Entries supplied
import Summits.HubbardSuperconductivity.HubbardSuperconductivity.Theorems.AnisotropyChordTransferFibre3FinXDEvalW

/-!
# Route `AnisotropyChord` / H0 rotor rung: FIN per-`L` row-D (KT-2a″) cell facts, `L = 17`, cells 75–75

Kernel facts `xdCellAny0 17 (49/50) la lb aD = true` (in-kernel point tables, zero data; `decide +kernel`) for the combined-cell
grid of `L = 17` (g5 design, 1–2.5 % cells); assembled in `…FinXDSeventeen`.  Prover seat `hubbard-h0-rotor-p3` g7; helper for piece A =
stmt-HubbardSuperconductivity-23918 of rung 19089 (`--supports`, helper class).  WHAT THIS IS NOT: nothing here proves superconductivity in the
Hubbard model (rotor TARGET as worded stays FALSE, g15 verdict); kernel facts for ONE hypothesis of ONE conditional reduction.
-/

set_option linter.dupNamespace false
set_option autoImplicit false

namespace Summit.HubbardSuperconductivity.HubbardSuperconductivity.Theorems.AnisotropyChord.Transfer.Fibre3

namespace FinXD

/-- cell 75 of `L = 17` (`cert`). [folklore] -/
theorem xd17_75 : xdCellAny0 17 (49/50 : ℚ) 1217794996485650 1248239871397792 (2/25 : ℚ) = true := by (rw [← xdCellAnyW0_eq]; decide +kernel)

end FinXD

end Summit.HubbardSuperconductivity.HubbardSuperconductivity.Theorems.AnisotropyChord.Transfer.Fibre3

What to work on
Among the lines of the material, find those holding the word "helper" and return them.

Response
grid of `L = 17` (g5 design, 1–2.5 % cells); assembled in `…FinXDSeventeen`.  Prover seat `hubbard-h0-rotor-p3` g7; helper for piece A =
stmt-HubbardSuperconductivity-23918 of rung 19089 (`--supports`, helper class).  WHAT THIS IS NOT: nothing here proves superconductivity in the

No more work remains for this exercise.